Decided the fight the cold wind and headed out to Chickenbone beach this morning around 5:30am. Glad we went because it was a GREAT day of fishing! As soon as the lines were in the water it was "FISH ON!" Ended up with one black drum, four redfish, and one shark. The first redfish I pulled in was probably the largest one I have ever caught! It measured 47" and was fat! The smallest red caught today was 33". Everything we caught today was released safely and unharmed.


----------



## GROUPERKING (Sep 28, 2011)

Looks like you had a pretty good day ! Thanks for the report.


----------



## DAWGONIT (Jan 16, 2009)

Envious for sure after minding the desk all day.
Thanks for sharing & catch 'em up.


----------



## Cant.Git.Enuf (Jan 21, 2013)

Thats a good catch!

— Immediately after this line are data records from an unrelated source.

/-- **MR07's quality implies the `λ₁` quality with an extra `√n`**: on a nonsingular instance of
positive dimension, `givpDualOutputs I g ⊆ shortDualOutputs I (g √n)`, because
`η_{2⁻ⁿ}(L*) · λ₁(L) ≤ √n` (MR07 Lemma 3.2 for the dual lattice, `L** = L`).
[cite: MicciancioRegev2007, Lemma 3.2 (p. 11)] -/
theorem givpDualOutputs_subset_shortDualOutputs {I : LatticeInstance} (hI : I.IsNonsingular)
    (hn : 1 ≤ I.n) {g : ℝ} (hg : 0 ≤ g) :
    givpDualOutputs I g ⊆ shortDualOutputs I (g * Real.sqrt I.n) := by
  rintro w ⟨D, U, hw, hD, hmem, hli, hbound⟩
  refine ⟨D, U, hw, hD, hmem, hli, fun i => ?_⟩
  haveI : IsZLattice ℝ I.lattice := LatticeInstance.isZLattice_of_isNonsingular hI
  haveI : Nontrivial (EuclideanSpace ℝ (Fin I.n)) := by
    haveI : Nonempty (Fin I.n) := ⟨⟨0, hn⟩⟩
    infer_instance
  have h := norm_mul_minNorm_le_of_le_smoothing I.lattice hg
    (x := (D : ℝ)⁻¹ • intVecToEuclidean I.n (U i)) (by rw [finrank_euclideanSpace_fin]; exact hbound i)
  rwa [finrank_euclideanSpace_fin] at h

/-! ### `GapSVP` restricted to a dimension set is in `PromiseBPP'`, given a `λ₁`-short dual set finder -/

open GIVPDual in
/-- **`GapSVP_γ` restricted to a dimension set is in promise-BPP, given a finder of `λ₁`-short dual
sets.** Let `R` be PPT with coin budget the polynomial `p`, and suppose that on the code of every
nonsingular instance `B` of dimension `n ∈ S'` (`S' ⊆ [1, ∞)`) it outputs with probability `≥ 2/3` a
member of `shortDualOutputs I (g n)`, where `g(n) ≤ γ(n)`. Then `GapSVP_γ` restricted to instances of
dimension in `S'` lies in `PromiseBPP'`: witness language `GIVPDual.decLang R p`, coin polynomial `p`;
on a YES instance the good runs accept (`gapSVP_dualTest_of_yes`), on a NO instance they reject
(`gapSVP_shortDualTest_of_no`); the probability is transported by `RandAlg.pr_eq_uniformProb` and
`uniformProb_take_of_le`. Same proof as `gapSVP_restrict_mem_PromiseBPP'_of_givpDual`.
[cite: MicciancioRegev2007, Thm. 5.23 (proof, p. 29, first step); Goldreich 2006 Def. 1.2] -/
theorem gapSVP_restrict_mem_PromiseBPP'_of_shortDual {R : RandAlg (List Bool) (List Bool)}
    (hR : IsPPT R id) {p : Polynomial ℕ} (hcoin : ∀ k, R.coinLen k = p.eval k) {S' : Set ℕ}
    {g γ : ℕ → ℝ} (hγ : ∀ n, g n ≤ γ n) (hS1 : ∀ n ∈ S', 1 ≤ n)
    (hgood : ∀ I : LatticeInstance, I.IsNonsingular → I.n ∈ S' →
      (2 / 3 : ℝ) ≤ R.pr id I.encode (shortDualOutputs I (g I.n))) :
    PromiseProblem.ofEncoding gapSVPInstanceEncoding
        {q | q ∈ GapSVP.yes γ ∧ q.1.n ∈ S'} {q | q ∈ GapSVP.no γ ∧ q.1.n ∈ S'} ∈ PromiseBPP' := by
  refine ⟨decLang R p, decLang_mem_P R p hR, p, ?_, ?_⟩
  · -- YES instances: good runs accept
    rintro x ⟨⟨I, d⟩, ⟨⟨hI, hd, hyes⟩, hS⟩, rfl⟩
    have hkle : p.eval I.encode.length ≤ p.eval (gapSVPInstanceEncoding.encode (I, d)).length := by
      refine TM2Iter.eval_mono p ?_
      rw [gapSVP_encode_eq, length_boolPair]
      omega
    have hpr : R.pr id I.encode (shortDualOutputs I (g I.n)) =
        uniformProb (p.eval I.encode.length) {r | R.run I.encode r ∈ shortDualOutputs I (g I.n)} := by
      rw [RandAlg.pr_eq_uniformProb, hcoin]; rfl
    calc (2 / 3 : ℝ) ≤ R.pr id I.encode (shortDualOutputs I (g I.n)) := hgood I hI hS
      _ = uniformProb (p.eval (gapSVPInstanceEncoding.encode (I, d)).length)
            {y' | y'.take (p.eval I.encode.length) ∈
              {r | R.run I.encode r ∈ shortDualOutputs I (g I.n)}} := by
          rw [hpr, uniformProb_take_of_le hkle]
      _ ≤ _ := PromiseCook.uniformProb_mono ?_
    intro y' hy'
    obtain ⟨D, U, hrun, hD, hmem, hli, -⟩ := hy'
    change decF R p (inp I d y') = [true]
    rw [decF_apply hrun]
    have hn : 1 ≤ I.n := hS1 _ hS
    have hspan : Submodule.span ℝ (Set.range fun i => intVecToEuclidean I.n (U i)) = ⊤ :=
      hli.span_eq_top_of_card_eq_finrank' (by simp)
    have hnum : 0 ≤ d.num := Rat.num_nonneg.2 hd.le
    have hyes' : minNorm I.lattice ≤ (d.num : ℝ) / d.den := by
      convert hyes using 1
      rw [Rat.cast_def]
    obtain ⟨i, hi⟩ := LatticeInstance.gapSVP_dualTest_of_yes hI hn hD hmem hspan hnum d.den_pos hyes'
    simp only [List.cons.injEq, and_true, decide_eq_true_eq]
    exact ⟨i, (intTest_iff (U i) D d.den d.num).2 hi⟩
  · -- NO instances: good runs reject
    rintro x ⟨⟨I, d⟩, ⟨⟨hI, hd, hno⟩, hS⟩, rfl⟩
    have hkle : p.eval I.encode.length ≤ p.eval (gapSVPInstanceEncoding.encode (I, d)).length := by
      refine TM2Iter.eval_mono p ?_
      rw [gapSVP_encode_eq, length_boolPair]
      omega
    have hpr : R.pr id I.encode (shortDualOutputs I (g I.n)) =
        uniformProb (p.eval I.encode.length) {r | R.run I.encode r ∈ shortDualOutputs I (g I.n)} := by
      rw [RandAlg.pr_eq_uniformProb, hcoin]; rfl
    calc (2 / 3 : ℝ) ≤ R.pr id I.encode (shortDualOutputs I (g I.n)) := hgood I hI hS
      _ = uniformProb (p.eval (gapSVPInstanceEncoding.encode (I, d)).length)
            {y' | y'.take (p.eval I.encode.length) ∈
              {r | R.run I.encode r ∈ shortDualOutputs I (g I.n)}} := by
          rw [hpr, uniformProb_take_of_le hkle]
      _ ≤ _ := PromiseCook.uniformProb_mono ?_
    intro y' hy'
    obtain ⟨D, U, hrun, hD, -, -, hbound⟩ := hy'
    change ¬ decF R p (inp I d y') = [true]
    rw [decF_apply hrun]
    have hn : 1 ≤ I.n := hS1 _ hS
    have hnum : 0 ≤ d.num := Rat.num_nonneg.2 hd.le
    have hno' : γ I.n * ((d.num : ℝ) / d.den) < minNorm I.lattice := by
      convert hno using 2
      rw [Rat.cast_def]
    have hlt := fun i => gapSVP_shortDualTest_of_no I hI hn hD (hγ I.n) hbound hnum
      d.den_pos hno' i
    simp only [List.cons.injEq, and_true, decide_eq_true_eq, not_exists]
    intro i hi
    exact (not_le.2 (hlt i)) ((intTest_iff (U i) D d.den d.num).1 hi)

/-! ### The assembly: the target fact from a `λ₁`-short dual set finder of any polynomial quality -/

/-- **The target fact from a worst-case/average-case reduction of ANY polynomial quality** (the
hypothesis is written inline; no named fact is introduced). HYPOTHESIS: for the tree's rendering of
the SIS′ parameters (`IsPolyBounded q, m`, `IsPolyBoundedReal β`, `IsPolyTimeParams`, `0 < β`,
`MRModulusCondition`) and every PPT `B` solving SIS′_{q,m,β} on the average with probability `≥ 1/n^c`
on the dimensions `n ∈ S`, there exist a polynomially bounded quality `g` and a PPT `R` with a
polynomial coin budget that, on the code of any nonsingular `B` of dimension `n ∈ S`, `n ≥ n₀`, outputs
with probability `≥ 2/3` a full-rank set of dual vectors `uᵢ/D ∈ L(B)*` with `‖uᵢ/D‖ λ₁(L(B)) ≤ g(n)`
(`shortDualOutputs`) — e.g. Micciancio–Regev's Cor. 5.13 on the dual (quality `8β n`, via
`givpDualOutputs_subset_shortDualOutputs`), or any SIVP_{poly} solver for `L(B)*` (Banaszczyk:
`λₙ(L*) λ₁(L) ≤ n`). CONCLUSION: `owfExist_of_gapSVP_worstCaseHard`. Proof: as
`owfExist_of_gapSVP_worstCaseHard_of_givpDual` (Ajtai's SIS-function step
`Ajtai1996_sisFunction_inverter_to_SIS'_holds`, an infinite set of dimensions with a polynomial
advantage), with the factor `γ = max 1 g` and `gapSVP_restrict_mem_PromiseBPP'_of_shortDual`.
[cite: MicciancioRegev2007, Thm. 5.23 (proof, p. 29, first step); Ajtai 1996 Thm 1] -/
theorem owfExist_of_gapSVP_worstCaseHard_of_shortDual
    (h : ∀ (q m : ℕ → ℕ) [∀ n, NeZero (q n)] (β : ℕ → ℝ),
      IsPolyBounded q → IsPolyBounded m → IsPolyBoundedReal β → IsPolyTimeParams q β m →
      (∀ n, 0 < β n) → MRModulusCondition q m β →
      ∀ B : RandAlg (List Bool) (List Bool), IsPPT B id → ∀ (c : ℕ) (S : Set ℕ),
        (∀ n ∈ S, 1 / (n : ℝ) ^ c ≤ SIS.successProb' B n (m n) (q n) (β n)) →
        ∃ g : ℕ → ℝ, IsPolyBoundedReal g ∧
        ∃ R : RandAlg (List Bool) (List Bool), IsPPT R id ∧
          (∃ p : Polynomial ℕ, ∀ k, R.coinLen k = p.eval k) ∧
          ∃ n₀ : ℕ, ∀ I : LatticeInstance, I.IsNonsingular → I.n ∈ S → n₀ ≤ I.n →
            (2 / 3 : ℝ) ≤ R.pr id I.encode (shortDualOutputs I (g I.n))) :
    owfExist_of_gapSVP_worstCaseHard := by
  intro H
  obtain ⟨q, m, hq0, β, f, nOf, hq, hm, hβ, hpar, hβ1, hmod, hf, hnOf, hred⟩ :=
    Ajtai1996_sisFunction_inverter_to_SIS'_holds
  refine ⟨f, hf, fun A hA => ?_⟩
  by_contra hneg
  -- a polynomial inverse lower bound on an infinite set of security parameters
  obtain ⟨c, hK⟩ := exists_infinite_ge_inv_pow_of_not_superpolynomialDecay
    (fun k => invertProb_nonneg f A k) hneg
  set K : Set ℕ := {k : ℕ | 1 / (k : ℝ) ^ c ≤ invertProb f A k} with hKdef
  -- (F2) an average-case SIS′ solver on the corresponding dimensions
  obtain ⟨B, hB, c', k₀, hsolve⟩ := hred A hA c
  set S : Set ℕ := nOf '' (K ∩ Set.Ici k₀) with hSdef
  have hSinf : S.Infinite := infinite_image_of_tendsto_atTop hnOf (infinite_inter_Ici hK k₀)
  have hS : ∀ n ∈ S, 1 / (n : ℝ) ^ c' ≤ SIS.successProb' B n (m n) (q n) (β n) := by
    rintro n ⟨k, ⟨hkK, hk₀⟩, rfl⟩
    exact hsolve k hk₀ hkK
  -- the dual-set finder for instances of dimension in `S`
  have hβ0 : ∀ n, 0 < β n := fun n => one_pos.trans_le (hβ1 n)
  obtain ⟨g, hg, R, hR, ⟨pR, hpR⟩, n₀, hgood⟩ := h q m β hq hm hβ hpar hβ0 hmod B hB c' S hS
  -- the factor `γ = max 1 g` and the dimension set `S ∩ [max n₀ 1, ∞)`
  set γ : ℕ → ℝ := fun n => max 1 (g n) with hγdef
  have hγpoly : IsPolyBoundedReal γ := isPolyBoundedReal_max_one hg
  set S' : Set ℕ := S ∩ Set.Ici (max n₀ 1) with hS'def
  have hmem : PromiseProblem.ofEncoding gapSVPInstanceEncoding
      {q | q ∈ GapSVP.yes γ ∧ q.1.n ∈ S'} {q | q ∈ GapSVP.no γ ∧ q.1.n ∈ S'} ∈ PromiseBPP' := by
    refine gapSVP_restrict_mem_PromiseBPP'_of_shortDual hR hpR (g := g) (γ := γ)
      (fun n => le_max_right _ _) (fun n hn => ?_) ?_
    · exact le_trans (le_max_right _ _) hn.2
    · intro I hI hIS
      exact hgood I hI hIS.1 (le_trans (le_max_left _ _) hIS.2)
  exact H γ hγpoly (fun n => le_max_left _ _) S' (infinite_inter_Ici hSinf _) hmem

/-- **Cor. 5.13 on the dual is a special case**: the hypothesis of
`owfExist_of_gapSVP_worstCaseHard_of_givpDual` (quality `8β√n` against `η_{2⁻ⁿ}(L*)`) implies the
hypothesis of `owfExist_of_gapSVP_worstCaseHard_of_shortDual` (quality `8β n` against `λ₁`).
[cite: MicciancioRegev2007, Cor. 5.13 with Lemma 3.2 (proof of Thm. 5.23, first step, p. 29)] -/
theorem shortDual_hypothesis_of_givpDual
    (h : ∀ (q m : ℕ → ℕ) [∀ n, NeZero (q n)] (β : ℕ → ℝ),
      IsPolyBounded q → IsPolyBounded m → IsPolyBoundedReal β → IsPolyTimeParams q β m →
      (∀ n, 0 < β n) → MRModulusCondition q m β →
      ∀ B : RandAlg (List Bool) (List Bool), IsPPT B id → ∀ (c : ℕ) (S : Set ℕ),
        (∀ n ∈ S, 1 / (n : ℝ) ^ c ≤ SIS.successProb' B n (m n) (q n) (β n)) →
        ∃ R : RandAlg (List Bool) (List Bool), IsPPT R id ∧
          (∃ p : Polynomial ℕ, ∀ k, R.coinLen k = p.eval k) ∧
          ∃ n₀ : ℕ, ∀ I : LatticeInstance, I.IsNonsingular → I.n ∈ S → n₀ ≤ I.n →
            (2 / 3 : ℝ) ≤ R.pr id I.encode (givpDualOutputs I (8 * β I.n * Real.sqrt I.n)))
    (q m : ℕ → ℕ) [∀ n, NeZero (q n)] (β : ℕ → ℝ)
    (hq : IsPolyBounded q) (hm : IsPolyBounded m) (hβ : IsPolyBoundedReal β) (hpar : IsPolyTimeParams q β m)
    (hβ0 : ∀ n, 0 < β n) (hmod : MRModulusCondition q m β)
    (B : RandAlg (List Bool) (List Bool)) (hB : IsPPT B id) (c : ℕ) (S : Set ℕ)
    (hS : ∀ n ∈ S, 1 / (n : ℝ) ^ c ≤ SIS.successProb' B n (m n) (q n) (β n)) :
    ∃ g : ℕ → ℝ, IsPolyBoundedReal g ∧
    ∃ R : RandAlg (List Bool) (List Bool), IsPPT R id ∧
      (∃ p : Polynomial ℕ, ∀ k, R.coinLen k = p.eval k) ∧
      ∃ n₀ : ℕ, ∀ I : LatticeInstance, I.IsNonsingular → I.n ∈ S → n₀ ≤ I.n →
        (2 / 3 : ℝ) ≤ R.pr id I.encode (shortDualOutputs I (g I.n)) := by
  obtain ⟨R, hR, hp, n₀, hgood⟩ := h q m β hq hm hβ hpar hβ0 hmod B hB c S hS
  refine ⟨fun n => 8 * β n * n, isPolyBoundedReal_eight_mul_mul hβ, R, hR, hp, max n₀ 1, ?_⟩
  intro I hI hIS hn
  have hn1 : 1 ≤ I.n := le_trans (le_max_right _ _) hn
  have hsub := givpDualOutputs_subset_shortDualOutputs hI hn1 (g := 8 * β I.n * Real.sqrt I.n)
    (by have := (hβ0 I.n).le; positivity)
  have heq : 8 * β I.n * Real.sqrt I.n * Real.sqrt I.n = 8 * β I.n * I.n := by
    rw [mul_assoc, Real.mul_self_sqrt (Nat.cast_nonneg _)]
  rw [heq] at hsub
  calc (2 / 3 : ℝ) ≤ R.pr id I.encode (givpDualOutputs I (8 * β I.n * Real.sqrt I.n)) :=
        hgood I hI hIS (le_trans (le_max_left _ _) hn)
    _ ≤ R.pr id I.encode (shortDualOutputs I (8 * β I.n * I.n)) := R.pr_mono id I.encode hsub

end Literature.Computability.Cryptography

end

Thanks for sharing


----------



## bigassredfish (Apr 3, 2011)

Thanks it was a great day! Glad we got it in before this weekend weather.


----------



## devinsdad (Mar 31, 2010)

Very nice job and that is one hell of a fat redfish. Looks like she has been eating well.


----------



## Caddy Yakker (May 21, 2011)

Nice! I talked to you guys on Monday down at pickens "asked if you guys got any pompano". I fished chicken bone that day with live fleas and fresh shrimp for a couple hrs without a single bite. Gonna try again this weekend.


----------



## bigassredfish (Apr 3, 2011)

Oh yeah! We weren't in great spirits on Monday. Not a bit all day long. I caught the black drum on a pompano line I had out. I have been keeping one pomp line out but haven't caught one in a few weeks.


----------